I have a problem which I am struggling to find a solution for in SQL.
In QuestDB I have 100+ tables which the same name structure and same schema: “value, time”.
Is there a query that I can do to combine them such that i have the data for each table in a single column now it will be “time, table1, table2, table3…”.
P.S. For context: I need this so that i can visualize them easier together in Grafana. P.S.2 I get all table names like so:
SELECT table_name FROM tables()
WHERE table_name ~'example_table_';
I am going to answer this by parts. First about the type of query you would need to show the data in the format you want IF you already know all the table names beforehand (so a static query), and then I will add how you can get the table names dynamically, as you are already doing, and compose the query on the fly.
For this I am creating first from the QuestDB web console four very simple tables and I am adding just a few rows to each:
create table b1 (x long, ts timestamp) timestamp(ts) partition by day;
insert into b1
SELECT x, timestamp_sequence(
to_timestamp('2019-10-17T00:00:00', 'yyyy-MM-ddTHH:mm:ss'),
10000000L)
FROM long_sequence(5);
create table b2(like b1);
create table b3(like b1);
create table b4(like b1);
insert into b2 select * from b1;
insert into b3 select * from b1;
insert into b4 select * from b1;
Now, if I want to have the combination of those tables at the same timestamp, I could do a simple ASOF JOIN
SELECT b1.ts, b1.x, b2.x, b3.x, b4.x from b1 asof join b2 asof join b3 asof join b4;
This would give me every row from b1, and for each row it would join with the row at the exact timestamp from the other tables, or if not exact, at the closest past timestamp from each table. This works perfect if b1 has data for all the timestamps that you need. But imagine the 4 tables receive data at different intervals. Let's suppose for example that b1
gets one record every 5 seconds and b2
gets 1 record per second.
In this case, since ASOF JOIN
behaves like an outer join, it would show only one record for every 5 seconds, which is probably not what you need.
Since you are using this for a dashboard, very likely it is safe to do an aggregation and so something like:
SELECT b1.ts, avg(b1.x), avg(b2.x), avg(b3.x), avg(b4.x) from b1 asof join b2 asof join b3 asof join b4
SAMPLE BY 1s FROM $__fromTime TO $__toTime FILL(PREV);
This query takes the average in 1 second intervals for all the tables, but more importantly, it will fill any gaps with the with the PREVious known value. We are also using the grafana macros to force the sampling to start and end at the intervals included on the dashboard, so you will get a row per second for each second in the interval, even if no data for some (or all) of the tables is available at that second. You might prefer to fill with NULL
or LINEAR
values, rather than PREV
, but probably for this type of chart PREV
is a safe bet.
So far we have solved the problem of how to join multiple tables with the same structure, but we still need to approach how to do this dynamically. This needs to be done programmatically, as you need two steps, first you need to issue the query you already have to get the table names, then you need to compose the query using those names. But since you are using grafana, we can use dashboard variables.

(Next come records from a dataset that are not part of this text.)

import Literature.NumberTheory.Sieve.BrunTitchmarshLargeSieve
import Literature.NumberTheory.Sieve.SmoothRoughDecomposition
import HarnessLib

/-!
# `z`-rough integers in an interval via Montgomery's arithmetic large sieve: an explicit, range-free bound

Topic `Literature/NumberTheory/Sieve`; a leaf over `ArithmeticLargeSieve.lean` (Montgomery's arithmetic large sieve
`card_filter_mul_montgomeryL_le`: a set of integers in `(M, M+N]` avoiding `ω(p)` classes modulo each prime `p ≤ X` has at
most `(N − 1 + X²)/L(X)` elements) and `BrunTitchmarshLargeSieve.lean` (`harmonic_le_sum_squarefree_prod_inv`:
`L(X) ≥ ∑_{m ≤ X} 1/m` for ONE excluded class per prime). Everything here is PROVED; no definition, no named fact.

The integers of `(M, M+N]` free of prime factors `≤ X` avoid the single class `0 (mod p)` for every prime `p ≤ X`, so

* `card_Ioc_filter_forall_prime_not_dvd_le` — **for all `M, N` and every `X ≥ 2`:
  `#{M < n ≤ M+N : p ∤ n for all primes p ≤ X} ≤ (N − 1 + X²)/log X`**;
* `card_roughIcc_le_largeSieve` — the same for the tree's finset of rough numbers
  `roughIcc (X+1) t = {1 ≤ b ≤ t : p ∣ b ⇒ p > X}` (`SmoothRoughDecomposition.lean`): `#roughIcc (X+1) t ≤ (t − 1 + X²)/log X`;
* `log_le_montgomeryL_singleton_zero` — the lower bound `log X ≤ L(X)` for one excluded class (`J p = {0}`), made public
  (inside `BrunTitchmarshLargeSieve.lean` it is an inline step of `card_primes_Ioc_le_largeSieve`).

This is the case "`ω(p) = 1`, class `0`" of Bateman–Diamond, *Analytic Number Theory*, Thm 12.9 (Montgomery's sieve) with
the estimate `L(X) ≥ log X` of their proof of Thm 13.3 [cite: BatemanDiamond2004, Thm 12.9 and Thm 13.3 (proof), §13.2 p. 315];
the bound itself — `Φ`-type counts of rough numbers are `≪ N/log X` uniformly, with the large-sieve constant — is [folklore]
(cf. Montgomery 1978 [cite: Montgomery1978, p. 561]). Relation to the tree: `RoughNumbersInProgressions.card_roughAP_le`
gives `K (y/(φ(q) log z) + z¹⁰)` with an unspecified absolute `K` from the beta-sieve (also for progressions);
`RoughNumbersBuchstab.lean` gives the ASYMPTOTIC `Φ(x,y) = (xω(u) − y)/log y + O(x/log² y)` in the ranges `y ≤ x ≤ y^k`;
the present bound is explicit, uniform in all ranges, and needs no lower bound on `N` — the shape used by Chebyshev-type
census arguments over sifted moduli (e.g. `Summits/…/SiftedVarianceCensus`).
-/

noncomputable section

open Finset Real

namespace Literature.NumberTheory.Sieve.ArithmeticLargeSieve

/-- `log X ≤ ∑_{m ≤ X} 1/m` (Mathlib's `log_add_one_le_harmonic`, in the `Finset.Icc` currency of this file; private
plumbing, as in `BrunTitchmarshLargeSieve.lean`). [folklore] -/
private theorem log_le_sum_Icc_one_div (X : ℕ) : Real.log X ≤ ∑ m ∈ Icc 1 X, (1 : ℝ) / m := by
  rcases Nat.eq_zero_or_pos X with hX | hX
  · subst hX; simp
  have h1 : Real.log X ≤ Real.log ((X + 1 : ℕ) : ℝ) :=
    Real.log_le_log (by exact_mod_cast hX) (by push_cast; linarith)
  have h2 := log_add_one_le_harmonic X
  have h3 : ((harmonic X : ℚ) : ℝ) = ∑ m ∈ Icc 1 X, (1 : ℝ) / m := by
    rw [harmonic_eq_sum_Icc]
    push_cast
    refine sum_congr rfl fun m _ => ?_
    rw [one_div]
  linarith [h3 ▸ h2]

/-- **`log X ≤ L(X)` for one excluded class per prime** (`J p = {0}`): Montgomery's
`L(X) = ∑_{ℓ ≤ X} μ²(ℓ) ∏_{p ∣ ℓ} ω(p)/(p − ω(p))` with `ω ≡ 1` is `∑_{ℓ ≤ X} μ²(ℓ)/φ(ℓ) ≥ ∑_{m ≤ X} 1/m ≥ log X`.
[cite: BatemanDiamond2004, Thm 13.3 (proof), §13.2 p. 315] -/
theorem log_le_montgomeryL_singleton_zero (X : ℕ) : Real.log X ≤ montgomeryL (fun _ => ({0} : Finset ℕ)) X := by
  rw [montgomeryL_eq_sum_montgomeryWeight]
  refine (log_le_sum_Icc_one_div X).trans ((harmonic_le_sum_squarefree_prod_inv X).trans (le_of_eq ?_))
  refine sum_congr rfl fun ℓ _ => ?_
  unfold montgomeryWeight
  refine prod_congr rfl fun p _ => ?_
  simp only [card_singleton, Nat.cast_one]

open Classical in
/-- **Rough numbers in an interval via the large sieve**: for all `M, N` and every `X ≥ 2`,
`#{M < n ≤ M + N : no prime p ≤ X divides n} ≤ (N − 1 + X²)/log X`.
Proof: such `n` avoid the class `0 (mod p)` for every prime `p ≤ X`; Montgomery's arithmetic large sieve
(`card_filter_mul_montgomeryL_le`, one class per prime) bounds their number by `(N − 1 + X²)/L(X)`, and `L(X) ≥ log X`.
[cite: BatemanDiamond2004, Thm 12.9, §12.5 p. 302] -/
theorem card_Ioc_filter_forall_prime_not_dvd_le (M N X : ℕ) (hX : 2 ≤ X) :
    ((((Ioc M (M + N)).filter (fun n => ∀ p : ℕ, p.Prime → p ≤ X → ¬ p ∣ n)).card : ℕ) : ℝ) ≤
      ((N : ℝ) - 1 + (X : ℝ) ^ 2) / Real.log X := by
  set J : ℕ → Finset ℕ := fun _ => {0} with hJ
  have hJp : ∀ p : ℕ, p.Prime → p ≤ X → J p ⊆ range p ∧ (J p).card < p := by
    intro p hp _
    refine ⟨?_, ?_⟩
    · intro j hj; simp only [hJ, mem_singleton] at hj; subst hj; exact mem_range.mpr hp.pos
    · simp only [hJ, card_singleton]; exact hp.one_lt
  -- the rough integers lie in the sifted set of the large sieve
  set S := (Ioc M (M + N)).filter (fun n => ∀ p : ℕ, p.Prime → p ≤ X → n % p ∉ J p) with hS
  have hsub : (Ioc M (M + N)).filter (fun n => ∀ p : ℕ, p.Prime → p ≤ X → ¬ p ∣ n) ⊆ S := by
    intro n hn
    simp only [hS, mem_filter] at hn ⊢
    refine ⟨hn.1, fun p hp hpX => ?_⟩
    simp only [hJ, mem_singleton]
    exact fun h0 => hn.2 p hp hpX (Nat.dvd_of_mod_eq_zero h0)
  have hLS := card_filter_mul_montgomeryL_le M N X (by omega) J hJp
  have hL : Real.log X ≤ montgomeryL J X := log_le_montgomeryL_singleton_zero X
  have hlog : 0 < Real.log X := Real.log_pos (by exact_mod_cast (by omega : 1 < X))
  have hS_le : (S.card : ℝ) ≤ ((N : ℝ) - 1 + (X : ℝ) ^ 2) / Real.log X := by
    rw [le_div_iff₀ hlog]
    calc (S.card : ℝ) * Real.log X ≤ (S.card : ℝ) * montgomeryL J X :=
          mul_le_mul_of_nonneg_left hL (Nat.cast_nonneg _)
      _ ≤ (X : ℝ) ^ 2 + N - 1 := hLS
      _ = (N : ℝ) - 1 + (X : ℝ) ^ 2 := by ring
  exact le_trans (by exact_mod_cast card_le_card hsub) hS_le

/-- **The tree's rough-number finset, bounded by the large sieve**: for every `X ≥ 2` and every `t`,
`#roughIcc (X + 1) t = #{1 ≤ b ≤ t : p ∣ b ⇒ p > X} ≤ (t − 1 + X²)/log X` — explicit and uniform in all ranges of `t`, `X`
(compare the asymptotic `RoughNumbersBuchstab.exists_abs_card_roughIcc_sub_main_le` for `y ≤ x ≤ y^k`); the case `M = 0`,
one excluded class `0 (mod p)`, of Montgomery's sieve. [cite: BatemanDiamond2004, Thm 12.9, §12.5 p. 302] -/
theorem card_roughIcc_le_largeSieve (X t : ℕ) (hX : 2 ≤ X) :
    (((roughIcc (X + 1) t).card : ℕ) : ℝ) ≤ ((t : ℝ) - 1 + (X : ℝ) ^ 2) / Real.log X := by
  classical
  have hsub : roughIcc (X + 1) t ⊆ (Ioc 0 (0 + t)).filter (fun n => ∀ p : ℕ, p.Prime → p ≤ X → ¬ p ∣ n) := by
    intro b hb
    rw [mem_roughIcc] at hb
    rw [mem_filter, mem_Ioc]
    exact ⟨⟨hb.1.1, by simpa using hb.1.2⟩, fun p hp hpX hpb => by have := hb.2 p hp hpb; omega⟩
  exact le_trans (by exact_mod_cast card_le_card hsub) (card_Ioc_filter_forall_prime_not_dvd_le 0 t X hX)

end Literature.NumberTheory.Sieve.ArithmeticLargeSieve

end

Your query has two dynamic parts: the column names and the table list in the FROM
, so we will need to create two dashboard variables in grafana and use some SQL to compose those parts.
I am creating first a variable named $b_tables
with this SQL:
with tbs as
(
SELECT string_agg(table_name, ',') as names FROM tables()
WHERE table_name like 'b%'
)
select
replace(names, ',', ' ASOF JOIN ') from tbs;
The output value of this query/variable will be: b1 ASOF JOIN b2 ASOF JOIN b3 ASOF JOIN b4
Now I am defining a second variable named $column_avgs
with this SQL:
SELECT string_agg(concat('avg(', table_name, '.x)'),',') as names FROM tables()
WHERE table_name like 'b%'
The value for this variable will be: avg(b1.x),avg(b2.x),avg(b3.x),avg(b4.x)
And now I have this, I can just go to my chart on the dashboard and compose a query like:
SELECT b1.ts, $colum_avgs from
$b_tables
sample by 1s FROM $__fromTime TO $__toTime FILL(LINEAR)
When I click on the chart to test the query, I can see this is sent to QuestDB:
SELECT b1.ts, avg(b1.x),avg(b2.x),avg(b3.x),avg(b4.x) from
b1 ASOF JOIN b2 ASOF JOIN b3 ASOF JOIN b4
sample by 1s FROM cast(1571176800000000 as timestamp) TO cast(1571349600000000 as timestamp) FILL(PREV)
Which is what I was after.
If you are not using grafana and need to do this programatically, the idea would be the same. You can first issue a query to get table names, then you can compose on the client side the query to issue to QuestDB.